A piece of equipment has cost function C(x)=50x^2 + 1000 and its revenue
function is R(x)= 500x - x^2, where x is in thousands of items. What is the
least number of items that must be sold in order to break even?
50x^2 + 1000 = 500x - x^2
50x^2 + x^2 + 500= 0
51x^2 + 500 = 0
Do I just do -b/2a = -500/102= -250/51? What do I do next?
well, you should see right off that since 51x^2 is always positive, you can never have 51x^2 = -500.
So, let's see what happened.
50x^2 + 1000 = 500x - x^2
51x^2 - 500x + 1000 = 0
Now just use the quadratic formula to find the roots.

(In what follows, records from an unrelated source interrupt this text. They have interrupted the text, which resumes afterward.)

/-- **`log((det W)⁻¹•W) = log W − tr(log W)•1`** for `‖W − 1‖ ≤ 1∕12`: with `G = log W`, `W = e^{G}`, `det W = e^{tr G}` (Liouville), `(det W)⁻¹•W = e^{G − tr G•1}` (the scalar commutes) and
`‖G − tr G•1‖ ≤ 3‖G‖ ≤ 6‖W − 1‖ ≤ ½ < ln 2`. [cite: Balaban1985Averaging, (21)-(26) pp.21-22] -/
theorem mlog_detInv_smul {W : Matrix (Fin 2) (Fin 2) ℂ} (hW : ‖W - 1‖ ≤ 1 / 12) :
    mlog ((W.det)⁻¹ • W) = mlog W - Matrix.trace (mlog W) • (1 : Matrix (Fin 2) (Fin 2) ℂ) := by
  letI : NormedAlgebra ℚ (Matrix (Fin 2) (Fin 2) ℂ) := NormedAlgebra.restrictScalars ℚ ℂ _
  set G : Matrix (Fin 2) (Fin 2) ℂ := mlog W with hG
  have hW1 : ‖W - 1‖ < 1 := lt_of_le_of_lt hW (by norm_num)
  have hexp : exp G = W := exp_mlog hW1
  have hGn : ‖G‖ ≤ 2 * ‖W - 1‖ := norm_mlog_le_two_mul (hW.trans (by norm_num))
  have hdet : W.det = Complex.exp (Matrix.trace G) := by
    rw [← hexp, det_exp_eq_exp_trace, Complex.exp_eq_exp_ℂ]
  have hcomm : Commute G (-(Matrix.trace G) • (1 : Matrix (Fin 2) (Fin 2) ℂ)) := (Commute.one_right G).smul_right _
  have hprod : (W.det)⁻¹ • W = exp (G - Matrix.trace G • (1 : Matrix (Fin 2) (Fin 2) ℂ)) := by
    rw [sub_eq_add_neg, ← neg_smul, exp_add_of_commute hcomm, exp_smul_one_eq, hexp, hdet, ← Complex.exp_neg, Matrix.mul_smul, mul_one]
  have hsmall : ‖G - Matrix.trace G • (1 : Matrix (Fin 2) (Fin 2) ℂ)‖ < Real.log 2 := by
    have h3 := norm_sub_trace_smul_one_le G
    have := Real.log_two_gt_d9
    nlinarith [norm_nonneg (W - 1)]
  rw [hprod, mlog_exp hsmall]

/-! ## §2 The determinant normalisation through the double-bar tower -/

/-- `σ(1) = 1`. [folklore] -/
theorem sigma_one : (((1 : (Matrix (Fin 2) (Fin 2) ℂ)ˣ)) : Matrix (Fin 2) (Fin 2) ℂ) =
    ((((1 : (Matrix (Fin 2) (Fin 2) ℂ)ˣ)) : Matrix (Fin 2) (Fin 2) ℂ).det)⁻¹ • (((1 : (Matrix (Fin 2) (Fin 2) ℂ)ˣ)) : Matrix (Fin 2) (Fin 2) ℂ) := by
  rw [Units.val_one, Matrix.det_one, inv_one, one_smul]

/-- `σ(ab) = σ(a)σ(b)` (the determinant is multiplicative and scalars are central). [folklore] -/
theorem sigma_mul {a b a' b' : (Matrix (Fin 2) (Fin 2) ℂ)ˣ}
    (ha : (a' : Matrix (Fin 2) (Fin 2) ℂ) = ((a : Matrix (Fin 2) (Fin 2) ℂ).det)⁻¹ • (a : Matrix (Fin 2) (Fin 2) ℂ))
    (hb : (b' : Matrix (Fin 2) (Fin 2) ℂ) = ((b : Matrix (Fin 2) (Fin 2) ℂ).det)⁻¹ • (b : Matrix (Fin 2) (Fin 2) ℂ)) :
    ((a' * b' : (Matrix (Fin 2) (Fin 2) ℂ)ˣ) : Matrix (Fin 2) (Fin 2) ℂ) =
      (((a * b : (Matrix (Fin 2) (Fin 2) ℂ)ˣ) : Matrix (Fin 2) (Fin 2) ℂ).det)⁻¹ • ((a * b : (Matrix (Fin 2) (Fin 2) ℂ)ˣ) : Matrix (Fin 2) (Fin 2) ℂ) := by
  rw [Units.val_mul, Units.val_mul, ha, hb, Matrix.smul_mul, Matrix.mul_smul, smul_smul, Matrix.det_mul, mul_inv]

/-- `σ(a⁻¹) = σ(a)⁻¹`. [folklore] -/
theorem sigma_inv {a a' : (Matrix (Fin 2) (Fin 2) ℂ)ˣ}
    (ha : (a' : Matrix (Fin 2) (Fin 2) ℂ) = ((a : Matrix (Fin 2) (Fin 2) ℂ).det)⁻¹ • (a : Matrix (Fin 2) (Fin 2) ℂ)) :
    ((a'⁻¹ : (Matrix (Fin 2) (Fin 2) ℂ)ˣ) : Matrix (Fin 2) (Fin 2) ℂ) =
      (((a⁻¹ : (Matrix (Fin 2) (Fin 2) ℂ)ˣ) : Matrix (Fin 2) (Fin 2) ℂ).det)⁻¹ • ((a⁻¹ : (Matrix (Fin 2) (Fin 2) ℂ)ˣ) : Matrix (Fin 2) (Fin 2) ℂ) := by
  have hda : IsUnit (a : Matrix (Fin 2) (Fin 2) ℂ).det := (Matrix.isUnit_iff_isUnit_det _).1 a.isUnit
  have hne : (a : Matrix (Fin 2) (Fin 2) ℂ).det ≠ 0 := hda.ne_zero
  have hdinv : ((a⁻¹ : (Matrix (Fin 2) (Fin 2) ℂ)ˣ) : Matrix (Fin 2) (Fin 2) ℂ).det = ((a : Matrix (Fin 2) (Fin 2) ℂ).det)⁻¹ := by
    have h := congrArg Matrix.det a.mul_inv
    rw [Matrix.det_mul, Matrix.det_one] at h
    exact eq_inv_of_mul_eq_one_right h
  rw [hdinv, inv_inv]
  refine Units.inv_eq_of_mul_eq_one_right ?_
  rw [ha, Matrix.smul_mul, Matrix.mul_smul, smul_smul, inv_mul_cancel₀ hne, one_smul, ← Units.val_mul, mul_inv_cancel, Units.val_one]

/-- **`σ` THROUGH `exp[mean log]`** on a `1∕12`-small tuple (at the level of the units `(isUnit_eml ·).unit`): `eml(σ∘W) = σ(eml W)`, since `log((det Wᵢ)⁻¹•Wᵢ) = log Wᵢ − tr(log Wᵢ)•1` and
`det(eml W) = e^{mean tr log Wᵢ}`. [cite: Balaban1987RG1, (0.4)-(0.9) p.253] -/
theorem sigma_emlUnit {W W' : Idx P → Matrix (Fin 2) (Fin 2) ℂ} (hW : ∀ i, ‖W i - 1‖ ≤ 1 / 12) (hσ : ∀ i, W' i = ((W i).det)⁻¹ • W i) :
    (((isUnit_eml W').unit : (Matrix (Fin 2) (Fin 2) ℂ)ˣ) : Matrix (Fin 2) (Fin 2) ℂ) =
      ((((isUnit_eml W).unit : (Matrix (Fin 2) (Fin 2) ℂ)ˣ) : Matrix (Fin 2) (Fin 2) ℂ).det)⁻¹ • (((isUnit_eml W).unit : (Matrix (Fin 2) (Fin 2) ℂ)ˣ) : Matrix (Fin 2) (Fin 2) ℂ) := by
  letI : NormedAlgebra ℚ (Matrix (Fin 2) (Fin 2) ℂ) := NormedAlgebra.restrictScalars ℚ ℂ _
  rw [IsUnit.unit_spec, IsUnit.unit_spec, eml_eq_exp, eml_eq_exp]
  set c : ℂ := ((Fintype.card (Idx P) : ℂ))⁻¹ with hc
  set m : ℂ := c * ∑ i, Matrix.trace (mlog (W i)) with hm
  -- the exponents
  have hsum : ∑ i, mlog (W' i) = ∑ i, mlog (W i) - (∑ i, Matrix.trace (mlog (W i))) • (1 : Matrix (Fin 2) (Fin 2) ℂ) := by
    rw [Finset.sum_smul, ← Finset.sum_sub_distrib]
    exact Finset.sum_congr rfl fun i _ => by rw [hσ i, mlog_detInv_smul (hW i)]
  have hexpo : c • ∑ i, mlog (W' i) = c • ∑ i, mlog (W i) + (-m) • (1 : Matrix (Fin 2) (Fin 2) ℂ) := by
    rw [hsum, smul_sub, smul_smul, hm, neg_smul, sub_eq_add_neg]
  have hcomm : Commute (c • ∑ i, mlog (W i)) ((-m) • (1 : Matrix (Fin 2) (Fin 2) ℂ)) := (Commute.one_right _).smul_right _
  have hdet : (exp (c • ∑ i, mlog (W i))).det = Complex.exp m := by
    rw [det_exp_eq_exp_trace, Matrix.trace_smul, Matrix.trace_sum, Complex.exp_eq_exp_ℂ, hm, smul_eq_mul]
  rw [hexpo, exp_add_of_commute hcomm, exp_smul_one_eq, hdet, ← Complex.exp_neg, Matrix.mul_smul, mul_one]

wow that was a silly mistake I didn't see the x next to 500 and thought I could just subtract it from 1000
thank you!
To find the least number of items that must be sold in order to break even, you need to solve the equation 51x^2 + 500 = 0.
To solve this quadratic equation, we can rewrite it in standard form by rearranging the terms: 51x^2 + 500 = 0.
Now we can see that a = 51, b = 0, and c = 500.
Using the quadratic formula, x = (-b ± √(b^2 - 4ac)) / (2a), we can substitute the values of a, b, and c into the formula.
x = (0 ± √((0)^2 - 4(51)(500))) / (2(51)).
Simplifying the equation further, we get:
x = ± √(-4(51)(500)) / (102).
Since we cannot take the square root of a negative number in real numbers, there are no real solutions to this equation.
Therefore, the least number of items that must be sold in order to break even is not possible.